One of the less anticipated announcements in July’s Budget was Chancellor George Osborne’s decision to increase the rate of Insurance Premium Tax (IPT) by more than half – from 6% to 9.5% with effect from 1 November 2015.
With insurers expected to pass this cost on, local authorities face an automatic rise in total insurance spending of 3.5%. This also means tax now represents almost one tenth of their insurance costs. So it is imperative that local authorities mitigate their expenditure on insurance while ensuring protection remains appropriate to their risk profile.
A key consideration is the structure of how you finance risk, in particular levels of self-insurance, via an insurance programme design review. This work should be completed by a qualified actuary and include advice on various levels of self-insurance and anticipated costs of external insurance (including tax) for each option. Conducting such an exercise will enable local authorities to ensure cover is purchased on the most efficient basis – and even if this work has been completed relatively recently a refresh may be required following the change in taxation.
For example, the figures in the graphic (below) illustrate long-term savings that could potentially be achieved from taking a higher level of self-insured deductible (that portion of a loss for which the insured is responsible). The actual results achievable will vary significantly depending on the type of authority and the magnitude of the increase in deductible.
Over recent years there has been limited demand within local government for alternative risk financing solutions – such as mutuals or risk pools – with the London Authorities Mutual (LAML) the most recent.
However, the public sector push for devolution and closer working between local authorities may be a driver to consider how insurance cover and service teams could best be knitted together to achieve a more efficient solution.
Consequently, the time is ripe for local authorities to consider the options available and establish whether they offer a more efficient alternative to traditional insurance cover.

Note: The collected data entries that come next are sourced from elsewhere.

/-- **THE POSITIVITY-ONLY DECAY LAW (Q-A2 (α)).** For `SU(N)` lattice gauge theory in `D ≥ 3` dimensions at
standard Wilson coupling `β ≥ 0`, any infinite-volume limit point `μ` of the torus Wilson states along EVEN tori,
and a coordinate plane `(i, j)` orthogonal to the separation axis (`i, j ≠ 0`, `i ≠ j`), the connected
facing-plaquette correlator `C(t) = C_μ(t)` satisfies, FROM REFLECTION POSITIVITY ALONE:
`0 ≤ C(t) ≤ 1`; `C(t+1)² ≤ C(t) C(t+2)` (log-convex); `C` is ANTITONE and three-term CONVEX; the effective-mass
bound `C(1) C(t) ≤ C(0) C(t+1)`; and the GEOMETRIC FLOOR `C(0) (C(1)/C(0))^t ≤ C(t)` — reflection positivity
forbids decay faster than `e^{-m₁ t}`, `m₁ = log (C(0)/C(1))`, and this floor is non-trivial exactly when `C(1) > 0`.
HONEST FRAMING: LIMIT POINTS ONLY (no uniqueness of the limit claimed; on a fixed torus only the finite Hankel blocks
hold); a statement at the stated `(SU(N), D, β)`; NOT a mass gap (it bounds the decay rate from ABOVE by `m₁`, it
does not bound it from below), NOT a continuum statement, nothing summit-bearing. [folklore] -/
theorem plaquettePair_decay_law (hβ : 0 ≤ β) (hmono : StrictMono Lk) (heven : ∀ k, Even (Lk k + 1))
    (hμ : IsInfiniteVolumeLimitAlong (suRep N) (β / N) Lk μ) {i j : Fin D} (hi : i ≠ 0) (hj : j ≠ 0) (hij : i ≠ j) :
    let C : ℕ → ℝ := limitPlaquettePairConnected N D μ i j
    (∀ t, 0 ≤ C t) ∧ (∀ t, C t ≤ 1) ∧ (∀ t, C (t + 1) ^ 2 ≤ C t * C (t + 2)) ∧ Antitone C ∧
      (∀ t, 2 * C (t + 1) ≤ C t + C (t + 2)) ∧ (∀ t, C 1 * C t ≤ C 0 * C (t + 1)) ∧
      (∀ t, C 0 * (C 1 / C 0) ^ t ≤ C t) := by
  intro C
  obtain ⟨h0, h1, hc⟩ := limitPlaquettePairConnected_hankel hβ hmono heven hμ hi hj hij
  exact ⟨h0, h1, hc, WilsonLoopLimit.antitone_of_sq_le_mul_of_bdd _ h0 h1 hc,
    WilsonLoopLimit.two_mul_le_add_of_sq_le_mul _ h0 hc, PlaquettePairDecay.mul_le_mul_succ_of_sq_le_mul _ h0 hc,
    PlaquettePairDecay.mul_pow_div_le_of_sq_le_mul _ h0 hc⟩

end Limit

end Summit.QuantumFields.YangMills.Theorems.Instrument


end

Aside from exploring alternative forms of risk transfer, local authorities must continue to demonstrate their risk profile in the most effective way, including:
● Property data reviews – such as the establishment of estimated maximum loss limits, which assist underwriters in assessing the total sums at risk.
● Natural catastrophe modelling, to help you understand the impact a flood would have and negotiate with insurers effectively.
● Reviews of claim reserves.
● Demonstration of proactive risk management work.
● Gap analysis to highlight both currently uninsured risks and policies that are unnecessary.
While this work would be conducted by a local authority’s risk and insurance personnel, the involvement of senior finance individuals will be particularly valuable when considering the nuances of public sector procurement regulations – as these can prove obstructive to generating wider competition from new insurance participants.